▸ Required work: In the entries below, find the string "bookkeeping" and return each line holding it.

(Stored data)
....

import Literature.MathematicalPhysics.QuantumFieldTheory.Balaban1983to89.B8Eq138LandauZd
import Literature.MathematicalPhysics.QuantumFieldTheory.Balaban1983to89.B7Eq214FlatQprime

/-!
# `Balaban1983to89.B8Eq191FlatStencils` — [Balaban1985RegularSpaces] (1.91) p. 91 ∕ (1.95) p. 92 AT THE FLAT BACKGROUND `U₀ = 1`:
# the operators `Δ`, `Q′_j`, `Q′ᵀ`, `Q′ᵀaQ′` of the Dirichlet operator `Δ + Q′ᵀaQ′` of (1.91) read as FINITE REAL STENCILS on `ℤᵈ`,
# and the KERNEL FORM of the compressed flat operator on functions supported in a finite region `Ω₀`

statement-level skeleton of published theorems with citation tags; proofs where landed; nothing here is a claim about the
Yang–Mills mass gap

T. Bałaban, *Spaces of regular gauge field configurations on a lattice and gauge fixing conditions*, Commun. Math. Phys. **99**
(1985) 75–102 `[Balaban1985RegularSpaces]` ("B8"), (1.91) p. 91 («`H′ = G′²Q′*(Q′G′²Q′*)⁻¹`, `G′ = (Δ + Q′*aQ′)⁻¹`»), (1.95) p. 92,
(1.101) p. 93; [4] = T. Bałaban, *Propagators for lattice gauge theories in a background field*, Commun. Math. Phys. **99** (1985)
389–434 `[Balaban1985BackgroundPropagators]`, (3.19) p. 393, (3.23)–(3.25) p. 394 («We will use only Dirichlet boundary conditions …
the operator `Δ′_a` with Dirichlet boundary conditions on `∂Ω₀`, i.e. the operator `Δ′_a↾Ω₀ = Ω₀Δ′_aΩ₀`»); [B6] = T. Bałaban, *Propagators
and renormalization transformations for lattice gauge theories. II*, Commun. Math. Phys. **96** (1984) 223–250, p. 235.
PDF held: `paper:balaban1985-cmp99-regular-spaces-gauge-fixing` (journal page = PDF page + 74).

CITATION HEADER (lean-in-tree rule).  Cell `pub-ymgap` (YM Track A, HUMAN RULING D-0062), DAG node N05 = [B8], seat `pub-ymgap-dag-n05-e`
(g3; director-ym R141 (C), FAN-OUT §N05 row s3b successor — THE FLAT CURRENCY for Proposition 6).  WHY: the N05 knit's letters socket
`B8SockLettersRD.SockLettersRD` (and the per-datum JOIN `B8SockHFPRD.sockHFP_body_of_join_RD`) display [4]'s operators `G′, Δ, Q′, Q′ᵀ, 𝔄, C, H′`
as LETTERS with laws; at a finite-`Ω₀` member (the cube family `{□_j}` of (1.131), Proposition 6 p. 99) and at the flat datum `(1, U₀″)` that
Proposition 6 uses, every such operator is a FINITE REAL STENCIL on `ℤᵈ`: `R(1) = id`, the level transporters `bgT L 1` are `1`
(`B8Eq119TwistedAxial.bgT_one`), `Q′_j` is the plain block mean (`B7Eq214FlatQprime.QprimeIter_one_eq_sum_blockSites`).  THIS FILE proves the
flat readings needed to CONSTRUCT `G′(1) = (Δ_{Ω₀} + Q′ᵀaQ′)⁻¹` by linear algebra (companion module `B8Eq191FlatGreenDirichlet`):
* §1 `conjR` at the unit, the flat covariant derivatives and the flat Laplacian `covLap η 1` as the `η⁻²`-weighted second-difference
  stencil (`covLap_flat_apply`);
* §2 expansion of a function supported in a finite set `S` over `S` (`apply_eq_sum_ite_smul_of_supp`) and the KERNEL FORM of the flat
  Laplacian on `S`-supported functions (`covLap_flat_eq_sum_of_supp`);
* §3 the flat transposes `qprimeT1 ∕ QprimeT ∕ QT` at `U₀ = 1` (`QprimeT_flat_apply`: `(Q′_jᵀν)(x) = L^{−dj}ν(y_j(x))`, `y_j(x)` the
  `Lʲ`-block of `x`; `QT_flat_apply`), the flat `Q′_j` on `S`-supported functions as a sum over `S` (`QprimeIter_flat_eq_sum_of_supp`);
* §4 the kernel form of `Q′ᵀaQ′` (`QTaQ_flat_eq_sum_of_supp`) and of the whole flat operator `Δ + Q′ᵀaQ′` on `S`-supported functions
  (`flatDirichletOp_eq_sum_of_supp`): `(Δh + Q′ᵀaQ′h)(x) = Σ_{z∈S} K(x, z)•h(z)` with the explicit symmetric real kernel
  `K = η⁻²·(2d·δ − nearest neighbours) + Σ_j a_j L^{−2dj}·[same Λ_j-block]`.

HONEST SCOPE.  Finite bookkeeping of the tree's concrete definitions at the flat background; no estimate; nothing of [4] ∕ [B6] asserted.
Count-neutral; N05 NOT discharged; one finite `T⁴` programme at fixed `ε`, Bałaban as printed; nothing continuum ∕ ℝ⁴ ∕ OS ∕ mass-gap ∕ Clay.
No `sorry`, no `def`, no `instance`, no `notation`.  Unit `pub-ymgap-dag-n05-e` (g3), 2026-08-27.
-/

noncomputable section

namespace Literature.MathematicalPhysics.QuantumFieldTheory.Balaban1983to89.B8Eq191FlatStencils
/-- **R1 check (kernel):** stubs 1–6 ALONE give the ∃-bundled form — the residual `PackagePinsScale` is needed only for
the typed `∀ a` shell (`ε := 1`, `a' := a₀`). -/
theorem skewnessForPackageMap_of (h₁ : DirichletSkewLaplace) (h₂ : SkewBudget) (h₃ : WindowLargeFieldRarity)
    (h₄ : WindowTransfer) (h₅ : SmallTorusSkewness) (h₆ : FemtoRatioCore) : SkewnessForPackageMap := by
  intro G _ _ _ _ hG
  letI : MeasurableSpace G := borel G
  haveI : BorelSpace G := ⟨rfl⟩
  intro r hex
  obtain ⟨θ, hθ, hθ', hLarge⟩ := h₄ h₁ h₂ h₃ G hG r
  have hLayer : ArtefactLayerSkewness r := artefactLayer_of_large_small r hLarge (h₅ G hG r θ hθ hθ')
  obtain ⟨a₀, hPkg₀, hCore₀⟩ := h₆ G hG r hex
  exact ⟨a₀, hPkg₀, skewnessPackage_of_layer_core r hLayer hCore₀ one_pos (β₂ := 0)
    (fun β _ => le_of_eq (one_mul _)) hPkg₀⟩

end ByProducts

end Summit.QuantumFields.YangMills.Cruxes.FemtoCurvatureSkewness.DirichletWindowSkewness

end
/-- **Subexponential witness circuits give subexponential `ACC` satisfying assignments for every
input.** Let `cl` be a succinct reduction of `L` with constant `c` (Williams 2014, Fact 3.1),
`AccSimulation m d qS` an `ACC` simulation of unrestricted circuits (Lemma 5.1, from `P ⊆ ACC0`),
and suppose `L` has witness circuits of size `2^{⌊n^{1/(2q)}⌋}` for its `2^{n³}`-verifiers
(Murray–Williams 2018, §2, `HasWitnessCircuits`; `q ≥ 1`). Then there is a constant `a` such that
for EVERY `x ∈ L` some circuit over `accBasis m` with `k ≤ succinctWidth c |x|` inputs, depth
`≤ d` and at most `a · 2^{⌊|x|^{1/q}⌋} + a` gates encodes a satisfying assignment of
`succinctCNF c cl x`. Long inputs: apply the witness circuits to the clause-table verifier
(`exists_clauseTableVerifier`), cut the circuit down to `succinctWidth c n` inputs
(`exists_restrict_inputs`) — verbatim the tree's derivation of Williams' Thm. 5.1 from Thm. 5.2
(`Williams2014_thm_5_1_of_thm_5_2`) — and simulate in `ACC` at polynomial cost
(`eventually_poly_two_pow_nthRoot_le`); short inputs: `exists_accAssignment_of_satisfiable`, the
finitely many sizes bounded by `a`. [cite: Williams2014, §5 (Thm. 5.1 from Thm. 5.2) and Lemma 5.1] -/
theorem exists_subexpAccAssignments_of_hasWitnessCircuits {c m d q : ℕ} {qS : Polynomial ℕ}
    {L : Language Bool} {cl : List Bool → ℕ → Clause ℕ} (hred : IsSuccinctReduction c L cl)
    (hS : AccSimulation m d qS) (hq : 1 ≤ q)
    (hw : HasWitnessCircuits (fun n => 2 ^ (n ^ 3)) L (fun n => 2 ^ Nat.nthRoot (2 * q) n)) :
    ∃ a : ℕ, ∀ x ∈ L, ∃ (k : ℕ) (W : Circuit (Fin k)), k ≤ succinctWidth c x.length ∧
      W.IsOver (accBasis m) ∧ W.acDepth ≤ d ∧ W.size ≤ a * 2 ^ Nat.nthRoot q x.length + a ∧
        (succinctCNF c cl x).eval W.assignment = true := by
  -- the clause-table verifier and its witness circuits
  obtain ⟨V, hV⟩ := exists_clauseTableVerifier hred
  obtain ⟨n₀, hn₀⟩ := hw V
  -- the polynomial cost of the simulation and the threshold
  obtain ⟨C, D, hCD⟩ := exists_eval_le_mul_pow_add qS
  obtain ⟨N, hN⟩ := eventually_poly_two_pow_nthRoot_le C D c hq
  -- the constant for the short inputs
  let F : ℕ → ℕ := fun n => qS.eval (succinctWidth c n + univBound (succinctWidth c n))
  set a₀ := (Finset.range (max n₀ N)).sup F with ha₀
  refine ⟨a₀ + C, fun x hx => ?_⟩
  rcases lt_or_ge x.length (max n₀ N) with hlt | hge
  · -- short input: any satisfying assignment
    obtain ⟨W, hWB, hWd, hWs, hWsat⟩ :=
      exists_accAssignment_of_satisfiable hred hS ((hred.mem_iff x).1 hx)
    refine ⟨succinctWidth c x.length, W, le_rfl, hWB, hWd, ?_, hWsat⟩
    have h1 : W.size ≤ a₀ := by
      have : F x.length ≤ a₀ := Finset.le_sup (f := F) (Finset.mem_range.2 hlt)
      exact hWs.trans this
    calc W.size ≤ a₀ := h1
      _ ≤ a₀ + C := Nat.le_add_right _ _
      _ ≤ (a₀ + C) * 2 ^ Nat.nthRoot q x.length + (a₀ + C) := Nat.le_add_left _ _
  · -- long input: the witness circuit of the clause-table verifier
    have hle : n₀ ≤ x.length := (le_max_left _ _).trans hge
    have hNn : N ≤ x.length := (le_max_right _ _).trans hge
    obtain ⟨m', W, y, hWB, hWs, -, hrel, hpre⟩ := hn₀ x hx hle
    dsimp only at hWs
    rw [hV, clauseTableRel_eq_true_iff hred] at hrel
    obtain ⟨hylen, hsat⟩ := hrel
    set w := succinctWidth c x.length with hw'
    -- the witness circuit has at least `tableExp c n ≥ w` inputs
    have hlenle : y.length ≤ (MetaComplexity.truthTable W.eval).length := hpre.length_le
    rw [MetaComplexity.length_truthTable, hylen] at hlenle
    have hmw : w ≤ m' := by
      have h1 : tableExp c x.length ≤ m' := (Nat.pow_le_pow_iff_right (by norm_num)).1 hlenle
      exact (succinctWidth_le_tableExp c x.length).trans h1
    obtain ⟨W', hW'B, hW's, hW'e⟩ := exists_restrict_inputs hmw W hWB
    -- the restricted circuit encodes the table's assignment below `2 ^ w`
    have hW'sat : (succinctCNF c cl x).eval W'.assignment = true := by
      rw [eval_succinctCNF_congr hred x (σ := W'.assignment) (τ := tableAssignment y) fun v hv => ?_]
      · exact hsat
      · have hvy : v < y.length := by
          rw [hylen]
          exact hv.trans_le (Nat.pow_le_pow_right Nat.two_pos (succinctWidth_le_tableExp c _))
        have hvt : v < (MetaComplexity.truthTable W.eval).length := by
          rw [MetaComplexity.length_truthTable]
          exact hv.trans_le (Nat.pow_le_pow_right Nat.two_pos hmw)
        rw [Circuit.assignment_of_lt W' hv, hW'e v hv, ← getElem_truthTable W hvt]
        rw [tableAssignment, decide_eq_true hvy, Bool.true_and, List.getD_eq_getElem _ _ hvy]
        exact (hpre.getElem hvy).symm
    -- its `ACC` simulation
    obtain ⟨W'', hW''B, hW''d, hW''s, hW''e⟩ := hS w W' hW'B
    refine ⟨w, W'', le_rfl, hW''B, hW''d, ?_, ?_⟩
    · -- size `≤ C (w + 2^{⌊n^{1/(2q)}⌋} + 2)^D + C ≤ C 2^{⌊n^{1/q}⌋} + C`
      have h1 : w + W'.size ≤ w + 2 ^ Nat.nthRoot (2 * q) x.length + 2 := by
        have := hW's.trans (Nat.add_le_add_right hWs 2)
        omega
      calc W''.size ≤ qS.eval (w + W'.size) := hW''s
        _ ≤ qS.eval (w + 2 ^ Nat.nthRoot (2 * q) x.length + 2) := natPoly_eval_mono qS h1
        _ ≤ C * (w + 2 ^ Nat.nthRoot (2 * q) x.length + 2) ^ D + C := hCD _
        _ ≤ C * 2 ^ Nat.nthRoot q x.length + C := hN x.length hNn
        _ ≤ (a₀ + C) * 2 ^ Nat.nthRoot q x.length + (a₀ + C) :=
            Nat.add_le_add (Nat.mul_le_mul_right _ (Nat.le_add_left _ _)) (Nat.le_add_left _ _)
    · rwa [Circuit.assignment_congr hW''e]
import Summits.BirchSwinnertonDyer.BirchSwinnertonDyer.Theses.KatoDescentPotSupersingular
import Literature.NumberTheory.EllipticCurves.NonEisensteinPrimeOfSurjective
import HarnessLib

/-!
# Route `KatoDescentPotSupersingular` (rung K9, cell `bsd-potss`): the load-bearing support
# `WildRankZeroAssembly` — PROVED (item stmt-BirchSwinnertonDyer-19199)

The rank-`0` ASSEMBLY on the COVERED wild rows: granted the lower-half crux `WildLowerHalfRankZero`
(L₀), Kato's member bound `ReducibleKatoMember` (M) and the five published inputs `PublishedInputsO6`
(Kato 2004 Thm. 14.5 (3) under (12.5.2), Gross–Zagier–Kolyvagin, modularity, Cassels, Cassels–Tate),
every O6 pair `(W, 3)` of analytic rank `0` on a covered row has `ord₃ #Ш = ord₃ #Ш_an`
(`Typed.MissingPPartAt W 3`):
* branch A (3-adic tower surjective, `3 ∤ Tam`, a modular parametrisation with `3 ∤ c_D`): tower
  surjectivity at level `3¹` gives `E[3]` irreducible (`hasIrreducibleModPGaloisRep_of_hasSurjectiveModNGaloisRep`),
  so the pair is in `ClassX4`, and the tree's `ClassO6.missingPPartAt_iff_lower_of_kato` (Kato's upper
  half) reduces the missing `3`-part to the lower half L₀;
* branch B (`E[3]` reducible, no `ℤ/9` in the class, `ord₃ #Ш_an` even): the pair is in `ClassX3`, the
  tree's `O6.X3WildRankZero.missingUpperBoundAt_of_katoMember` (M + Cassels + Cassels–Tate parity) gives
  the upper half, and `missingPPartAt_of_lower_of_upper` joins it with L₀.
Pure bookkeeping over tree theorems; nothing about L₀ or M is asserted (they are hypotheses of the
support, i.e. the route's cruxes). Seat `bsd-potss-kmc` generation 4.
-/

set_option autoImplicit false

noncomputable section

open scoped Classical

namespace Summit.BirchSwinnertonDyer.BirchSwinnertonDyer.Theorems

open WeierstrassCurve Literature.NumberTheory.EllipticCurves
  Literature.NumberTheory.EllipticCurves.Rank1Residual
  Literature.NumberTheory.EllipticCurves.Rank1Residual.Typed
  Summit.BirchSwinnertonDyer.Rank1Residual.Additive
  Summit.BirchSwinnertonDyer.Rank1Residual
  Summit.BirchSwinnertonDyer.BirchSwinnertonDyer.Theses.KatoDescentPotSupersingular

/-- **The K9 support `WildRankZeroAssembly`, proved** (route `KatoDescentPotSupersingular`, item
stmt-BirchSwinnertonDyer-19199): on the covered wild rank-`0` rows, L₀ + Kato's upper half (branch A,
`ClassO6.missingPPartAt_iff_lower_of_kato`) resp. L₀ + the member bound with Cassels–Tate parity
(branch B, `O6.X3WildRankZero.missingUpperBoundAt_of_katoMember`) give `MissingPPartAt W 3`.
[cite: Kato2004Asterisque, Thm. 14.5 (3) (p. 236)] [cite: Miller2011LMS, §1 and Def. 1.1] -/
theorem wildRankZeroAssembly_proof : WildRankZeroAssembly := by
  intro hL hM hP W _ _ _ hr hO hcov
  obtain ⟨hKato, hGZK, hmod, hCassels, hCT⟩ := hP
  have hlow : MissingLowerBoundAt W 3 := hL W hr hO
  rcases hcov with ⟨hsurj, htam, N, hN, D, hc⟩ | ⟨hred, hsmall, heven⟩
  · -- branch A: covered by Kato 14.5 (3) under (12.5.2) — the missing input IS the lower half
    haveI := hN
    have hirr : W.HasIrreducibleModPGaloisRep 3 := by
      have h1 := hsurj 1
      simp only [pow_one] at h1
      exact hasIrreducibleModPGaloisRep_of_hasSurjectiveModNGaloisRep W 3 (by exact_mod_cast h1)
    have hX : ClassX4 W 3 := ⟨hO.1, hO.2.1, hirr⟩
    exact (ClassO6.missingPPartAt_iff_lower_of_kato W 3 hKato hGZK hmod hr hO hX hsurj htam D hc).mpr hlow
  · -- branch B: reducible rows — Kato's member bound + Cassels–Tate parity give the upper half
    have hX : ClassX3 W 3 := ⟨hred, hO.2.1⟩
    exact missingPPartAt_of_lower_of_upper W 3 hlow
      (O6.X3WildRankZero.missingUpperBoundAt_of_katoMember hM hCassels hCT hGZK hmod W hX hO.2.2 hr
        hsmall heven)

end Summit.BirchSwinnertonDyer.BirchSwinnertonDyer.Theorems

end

....

▸ Your response:
HONEST SCOPE.  Finite bookkeeping of the tree's concrete definitions at the flat background; no estimate; nothing of [4] ∕ [B6] asserted.
Pure bookkeeping over tree theorems; nothing about L₀ or M is asserted (they are hypotheses of the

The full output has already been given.